MRO stands for method resolution order. Despite its name, it can be used for attributes as well. This method provides us a list of classes, the order in which Python looks for attributes. The method itself is called on the className and not on one of its instances.

#2 Diamond Problem

# B & C inherit A
# D inherits B & C
# The required method lies in A, as well as in C, and is called via D.
# From what we saw in the earlier example, the MRO should be D-B-A-C-A. Let's see if this is the case.

A
/		\
/				\
B						C
\				/
\		/
D

>>> class A(object):
def doSomething(self):
print("Doing something in A...")

>>> class B(A): pass

>>> class C(A):
def doSomething(self):
print("Doing something in C...")

>>> class D(B,C): pass

>>> d = D()
>>> d.doSomething()
Doing something in C...

>>> D.mro()
[<class '__main__.D'>, <class '__main__.B'>, <class '__main__.C'>, <class '__main__.A'>, <class 'object'>]

# In a diamond shape pattern, the most recent reference to the grandparent class (A in this case) is considered and the previous ones are discarded. So, the calculated MRO D-B-A-C-A gets rectified to D-B-C-A.

Polymorphism

The third foundation principle of Object Oriented Programming is Polymorphism. Polymorphism, in general sense, refers to the property of an object being capable of existing in several different shapes or forms. In Python, Polymorphism refers to different classes having methods by the same name. These methods have the same functionality, achieved differently. A particular behavior maybe realized differently by objects of different classes. Theses classes are said to have the same interface, owing to the same name of the methods. The client/user can call the methods intuitively without having to worry about which instance/object is being used.

Let's look at an example.

>>> class Speaker(object):
def __init__(self, name):
self.name = name

>>> class EnglishSpeaker(Speaker):
def speak(self):
print("Hi")

>>> class FrenchSpeaker(Speaker):
def speak(self):
print("Salut")

>>> mark = EnglishSpeaker('Mark')
>>> pierre = FrenchSpeaker('Pierre')
>>> mark.speak()
Hi
>>> pierre.speak()
Salut

Abstract Classes

An Abstract Class provides a model to define several other classes. It is not supposed to be instantiated. It can be used to force methods upon its subclasses which they must implement. Let's look at a basic example first.

>>> class Crop(object):
def sow(self):
print("Sowing...")
def irrigate(self):
print("Irrigating...")
def harvest(self):
print("Harvesting...")

>>> class Wheat(Crop): pass

>>> class Corn(Crop): pass

>>> class Tomato(Crop): pass

>>> wheat = Wheat()
>>> corn = Corn()
>>> tomato = Tomato()
>>>
>>> wheat.sow()
Sowing...
>>> wheat.irrigate()
Irrigating...
>>> wheat.harvest()
Harvesting...

The class Crop acts as an abstract class, providing a model for the Wheat, Corn and Tomato classes.
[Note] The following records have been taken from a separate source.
import Mathlib
import Summits.ValiantsHypothesis.ValiantsHypothesis.Theses.FeketeSOS

/-!
# Sketch — crux FeketeSOSHard (stmt-ValiantsHypothesis-3996), crux-ideate round 1, ideator 2

First lemmas for two idea cards:
* `EulerMultiplicityTau` — additive Hajós / char-`p` Koiran–Skomra at the Euler place.
* `WittZeroCarry` — depth-one bad reduction: Teichmüller digits of antipodal pairs carry nothing.
Nothing here is proved; every declaration is a `Prop` (or data) and the file must elaborate.
-/

open Polynomial
open scoped BigOperators

namespace Summit.ValiantsHypothesis.ValiantsHypothesis.Cruxes.FeketeSOSHard

/-- The Fekete polynomial `F_p = ∑_{m<p} (m|p) X^m` with coefficients cast into `R`
(the crux inlines the case `R = ℂ`). -/
noncomputable def fekete (R : Type*) [Ring R] (p : ℕ) [Fact p.Prime] : R[X] :=
  ∑ m ∈ Finset.range p, C (((legendreSym p m : ℤ)) : R) * X ^ m

/-- Support-sum of a family of `r` pairs `(A_j, B_j)`. -/
noncomputable def pairSparsity {k : Type*} [Semiring k] {r : ℕ} (A B : Fin r → k[X]) : ℕ :=
  ∑ j, ((A j).support.card + (B j).support.card)

namespace EulerMultiplicityTau

/-- Euler's criterion in polynomial form (Mináč–Nguyen–Tân 2023, Prop. 5.1; re-proved by the
sibling line on FeketeNoSparseSplit): in characteristic `p` (odd), `(X-1)^{(p-1)/2} ∥ F̄_p`. -/
def FeketeModPOrder : Prop :=
  ∀ (k : Type) [Field k] (p : ℕ) [Fact p.Prime] [CharP k p], p ≠ 2 →
    (X - 1 : k[X]) ^ ((p - 1) / 2) ∣ fekete k p ∧ ¬ (X - 1 : k[X]) ^ ((p - 1) / 2 + 1) ∣ fekete k p

/-- **Additive Hajós / char-`p` Koiran–Skomra with constant `C` (conjecture OS_C).**
A cyclic sum of `r` products of polynomials of degree `< p` over a field of characteristic `p`
that is nonzero in `k[X]/(X^p - 1)` vanishes at `X = 1` to order at most `C ·` support-sum.
(`r = 1` is Hajós / the repeated-root MDS bound with `C = 1`; trivial bound is quadratic.) -/
def OrdSparsitySum (C : ℕ) : Prop :=
  ∀ (k : Type) [Field k] (p : ℕ) [Fact p.Prime] [CharP k p] (r : ℕ) (A B : Fin r → k[X]) (M : ℕ),
    (∀ j, (A j).natDegree < p ∧ (B j).natDegree < p) →
    ¬ ((X : k[X]) ^ p - 1 ∣ ∑ j, A j * B j) →
    (X - 1 : k[X]) ^ M ∣ ∑ j, A j * B j →
    M ≤ C * pairSparsity A B

/-- Weak (exponent-gain) form of OS: order ≤ `r^a · T^2 / T^η`-type bound, stated with natural
exponents `num/den < 2`: `M^den ≤ C · r^a · T^num` with `num < 2·den`. Any instance with
`num/den < 2` already gives the crux's exponent gain in the good-reduction case. -/
def OrdSparsitySumWeak (C a num den : ℕ) : Prop :=
  num < 2 * den ∧
  ∀ (k : Type) [Field k] (p : ℕ) [Fact p.Prime] [CharP k p] (r : ℕ) (A B : Fin r → k[X]) (M : ℕ),
    (∀ j, (A j).natDegree < p ∧ (B j).natDegree < p) →
    ¬ ((X : k[X]) ^ p - 1 ∣ ∑ j, A j * B j) →
    (X - 1 : k[X]) ^ M ∣ ∑ j, A j * B j →
    M ^ den ≤ C * r ^ a * (pairSparsity A B) ^ num

/-- The good-reduction Fekete bound (C⁺₁, characteristic-`p` side): any cyclic representation of
`F̄_p` as a sum of `r` sparse products over a field of characteristic `p` has support-sum
`≥ (p-1)/(2C)`. -/
def GoodReductionBound (C : ℕ) : Prop :=
  ∀ (k : Type) [Field k] (p : ℕ) [Fact p.Prime] [CharP k p], p ≠ 2 →
    ∀ (r : ℕ) (A B : Fin r → k[X]),
    (∀ j, (A j).natDegree < p ∧ (B j).natDegree < p) →
    ((X : k[X]) ^ p - 1 ∣ (∑ j, A j * B j) - fekete k p) →
    (p - 1) / 2 ≤ C * pairSparsity A B

/-- First lemma of the line (provable now, three steps: `(X-1)^m ∣ X^p-1 = (X-1)^p`,
`F̄_p ≠ 0` has degree `< p`, apply OS). -/
def Composition (C : ℕ) : Prop :=
  FeketeModPOrder → OrdSparsitySum C → GoodReductionBound C

/-- A complex weighted-SOS representation has **good reduction at `p`** if all its coefficients lie
in a subring of `ℂ` admitting a ring map to a field of characteristic `p` (e.g. a valuation ring
of `ℂ` above `p` containing them; no such map exists on all of `ℂ`). -/
def HasGoodReduction (p : ℕ) {s : ℕ} (c : Fin s → ℂ) (g : Fin s → ℂ[X]) : Prop :=
  ∃ (O : Subring ℂ) (k : Type) (_ : Field k) (_ : CharP k p) (_ : O →+* k),
    (∀ i, c i ∈ O) ∧ (∀ i n, (g i).coeff n ∈ O)

/-- C⁺₁ over `ℂ`: FeketeSOSHard restricted to representations of good reduction, with a LINEAR
bound and no restriction on the number of squares. -/
def GoodReductionFeketeSOS : Prop :=
  ∃ C : ℕ, 0 < C ∧ ∀ (p : ℕ) [Fact p.Prime], p ≠ 2 →
    ∀ (s : ℕ) (c : Fin s → ℂ) (g : Fin s → ℂ[X]),
      HasGoodReduction p c g →
      (∑ i, Polynomial.C (c i) * g i ^ 2) = fekete ℂ p →
      (p - 1) / 2 ≤ C * ∑ i, (g i).support.card

/-- The complementary branch (bad reduction at every place above `p`), to be closed by the
flat-closure transfer (OS⁺) or by the Witt zero-carry line; stated here only as the case split. -/
def BadReductionFeketeSOS : Prop :=
  ∃ δ : ℝ, 0 < δ ∧ ∃ p₀ : ℕ, ∀ (p : ℕ) [Fact p.Prime], p₀ ≤ p →
    ∀ (s : ℕ) (c : Fin s → ℂ) (g : Fin s → ℂ[X]), (s : ℝ) ≤ (p : ℝ) ^ δ →
      ¬ HasGoodReduction p c g →
      (∀ i, (g i).natDegree ≤ p ^ 2) →
      (∑ i, Polynomial.C (c i) * g i ^ 2) = fekete ℂ p →
      (p : ℝ) ^ (1 / 2 + δ) ≤ ∑ i, ((g i).support.card : ℝ)

/-- Shape of the eventual skeleton: the two branches give the crux (δ = min(δ_bad, 1/4)). -/
def CruxOfBranches : Prop :=
  GoodReductionFeketeSOS → BadReductionFeketeSOS →
    Summit.ValiantsHypothesis.ValiantsHypothesis.Theses.FeketeSOS.FeketeSOSHard

/-- Transfer target (OS⁺, "integer distinguisher" form): for every cheap support pattern there is an
integer polynomial relation satisfied by the coefficient vectors of ALL complex sums of `r` products
on that pattern whose reduction mod `p` does not vanish at the Euler vector `(n^{(p-1)/2})_{n<p}`.
Patterns are lists of support sets; `coeffVec` packages `n ↦ coeff`. -/
def FlatClosureSeparation : Prop :=
  ∃ δ : ℝ, 0 < δ ∧ ∃ p₀ : ℕ, ∀ (p : ℕ) [Fact p.Prime], p₀ ≤ p →
    ∀ (r : ℕ) (S S' : Fin r → Finset ℕ),
      (r : ℝ) ≤ (p : ℝ) ^ δ → ((∑ j, ((S j).card + (S' j).card) : ℕ) : ℝ) < (p : ℝ) ^ (1 / 2 + δ) →
      (∀ j, ∀ u ∈ S j, u < p) → (∀ j, ∀ v ∈ S' j, v < p) →
      ∃ P : MvPolynomial (Fin (2 * p)) ℤ,
        (∀ (A B : Fin r → ℂ[X]), (∀ j, (A j).support ⊆ S j) → (∀ j, (B j).support ⊆ S' j) →
            MvPolynomial.aeval (fun n : Fin (2 * p) => (∑ j, A j * B j).coeff n) P = 0) ∧
        MvPolynomial.eval (fun n : Fin (2 * p) => ((legendreSym p n : ℤ) : ZMod p))
            (MvPolynomial.map (Int.castRingHom (ZMod p)) P) ≠ 0

end EulerMultiplicityTau

namespace WittZeroCarry

/-- Coefficientwise Teichmüller lift of a polynomial over a ring of characteristic `p` into Witt
vectors (supports are preserved: the lift of a `t`-sparse polynomial is `t`-sparse). -/
noncomputable def teichLift (p : ℕ) [Fact p.Prime] {k : Type*} [CommRing k] (W : k[X]) :
    (WittVector p k)[X] :=
  ∑ n ∈ W.support, C (WittVector.teichmuller p (W.coeff n)) * X ^ n

/-- Number of digit-products `a_{j,u} b_{j,v}` (over all pairs `j`) landing on the exponent `n`. -/
noncomputable def repCount {k : Type*} [Semiring k] {r : ℕ} (A B : Fin r → k[X]) (n : ℕ) : ℕ :=
  ∑ j, (((A j).support ×ˢ (B j).support).filter (fun uv => uv.1 + uv.2 = n)).card

/-- Antipodal Teichmüller digits cancel exactly (p odd): `[−z] = −[z]`. -/
def TeichmullerNeg : Prop :=
  ∀ (p : ℕ) [Fact p.Prime] (k : Type) [CommRing k] [CharP k p], p ≠ 2 →
    ∀ z : k, WittVector.teichmuller p (-z) = -WittVector.teichmuller p z

/-- **Zero-carry lemma.** A top-layer syzygy `Σ_j Ā_j B̄_j = 0` over `k` in which every exponent
receives at most two digit-products lifts to an EXACT syzygy of the Teichmüller lifts over `𝕎 k`:
no carry into the next `p`-adic layer. (With three or more colliding digit-products the first Witt
addition polynomial — a nonzero degree-`p` form — is the carry obstruction.) -/
def ZeroCarry : Prop :=
  ∀ (p : ℕ) [Fact p.Prime] (k : Type) [CommRing k] [IsDomain k] [CharP k p], p ≠ 2 →
    ∀ (r : ℕ) (A B : Fin r → k[X]),
    (∀ n, repCount A B n ≤ 2) → ∑ j, A j * B j = 0 →
    ∑ j, teichLift p (A j) * teichLift p (B j) = 0

/-- Depth-one clean layer (what the line uses): under the hypotheses of `ZeroCarry`, the next
`p`-adic layer of `Σ_j A_j B_j` (with arbitrary higher digits `A'_j, B'_j`) is an honest sum of `2r`
sparse products on the same supports, up to `p²`. -/
def DepthOneClean : Prop :=
  ∀ (p : ℕ) [Fact p.Prime] (k : Type) [CommRing k] [IsDomain k] [CharP k p], p ≠ 2 →
    ∀ (r : ℕ) (A B : Fin r → k[X]) (A' B' : Fin r → (WittVector p k)[X]),
    (∀ n, repCount A B n ≤ 2) → ∑ j, A j * B j = 0 →
    ∃ R : (WittVector p k)[X],
      ∑ j, (teichLift p (A j) + C (p : WittVector p k) * A' j) *
            (teichLift p (B j) + C (p : WittVector p k) * B' j)
        = C (p : WittVector p k) * ∑ j, (teichLift p (A j) * B' j + A' j * teichLift p (B j))
          + C ((p : WittVector p k) ^ 2) * R

/-- Conjecture (syzygy multiplicity): a syzygy on a CHEAP COVERING pattern is telescoping — every
exponent carries at most two digit-products (tiling syzygies `(x^a-1)σ_b(x^a) = (x^b-1)σ_a(x^b)`
are the model: each exponent gets exactly `{z, -z}`). Stated for the cyclic group ring, degrees `< p`. -/
def SyzygyMultiplicity : Prop :=
  ∃ δ : ℝ, 0 < δ ∧ ∃ p₀ : ℕ, ∀ (p : ℕ) [Fact p.Prime], p₀ ≤ p →
    ∀ (k : Type) [Field k] [CharP k p] (r : ℕ) (A B : Fin r → k[X]),
    (r : ℝ) ≤ (p : ℝ) ^ δ → ((pairSparsity A B : ℕ) : ℝ) < (p : ℝ) ^ (1 / 2 + δ) →
    (∀ j, (A j).natDegree < p ∧ (B j).natDegree < p) → (∀ j, A j * B j ≠ 0) →
    (∀ n, 1 ≤ n → n < p → ∃ j, ∃ u ∈ (A j).support, ∃ v ∈ (B j).support, (u + v) % p = n) →
    ((X : k[X]) ^ p - 1 ∣ ∑ j, A j * B j) →
    ∀ n, repCount A B n ≤ 2

end WittZeroCarry

end Summit.ValiantsHypothesis.ValiantsHypothesis.Cruxes.FeketeSOSHard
Forcing the subclasses to implement the inherited methods

There are two ways to achieve this:

  • using the builtin abc module
  • raising NotImplementedError

Using the builtin abc module

The builtin abc module helps materialize Abstract Base Classes. It has the abstractmethod() method which is a decorator indicating abstract methods. For the abstractmethod() to work, it is required that the metaclass is ABCMeta (defined in the abc module itself) or derived from it. Subclasses of any class with this setup cannot be instantiated unless all of its abstract methods are implemented.

>>> import abc
>>> class Crop(metaclass=abc.ABCMeta):
'''Abstract class declaring that its subclasses must implement that the sow() & harvest() methods.'''
@abc.abstractmethod
def sow(self): pass

def irrigate(self): pass

@abc.abstractmethod
def harvest(self): pass

>>> class Wheat(Crop): pass

>>> wheatPatch = Wheat()
Traceback (most recent call last):
wheatPatch = Wheat()
TypeError: Can't instantiate abstract class Wheat with abstract methods harvest, sow

Raising NotImplementedError

This is a relatively straightforward way to enforce the subclasses to implement methods of the superclass. Any method which you wish the subclasses to implement, raise the NotImplementedError, ensuring that they are overridden by the inheriting classe(s).

>>> class Crop(object):
'''Abstract class declaring that its subclasses must implement that the sow() & harvest() methods.'''
def sow(self):
raise NotImplementedError

def irrigate(self): pass

def harvest(self):
raise NotImplementedError

>>> class Wheat(Crop): pass
>>> wheatPatch = Wheat()
>>> wheatPatch.sow()
Traceback (most recent call last):
wheatPatch.sow()
raise NotImplementedError
NotImplementedError

4 Things That Could be Done With Methods in Abstract Classes: Method Overloading

We have seen different things that can be done while inheriting methods of base class. To summarise it, there are 4 things you can do while inheriting methods of base class:

  1. Inherit it as it is: use the method in the base class as-is.
  2. Override it: define its own functionality.
  3. Provide it: define the body of an abstract method.
  4. Extend it: In addition to the functionality defined in base class, add more functionality using the super() function.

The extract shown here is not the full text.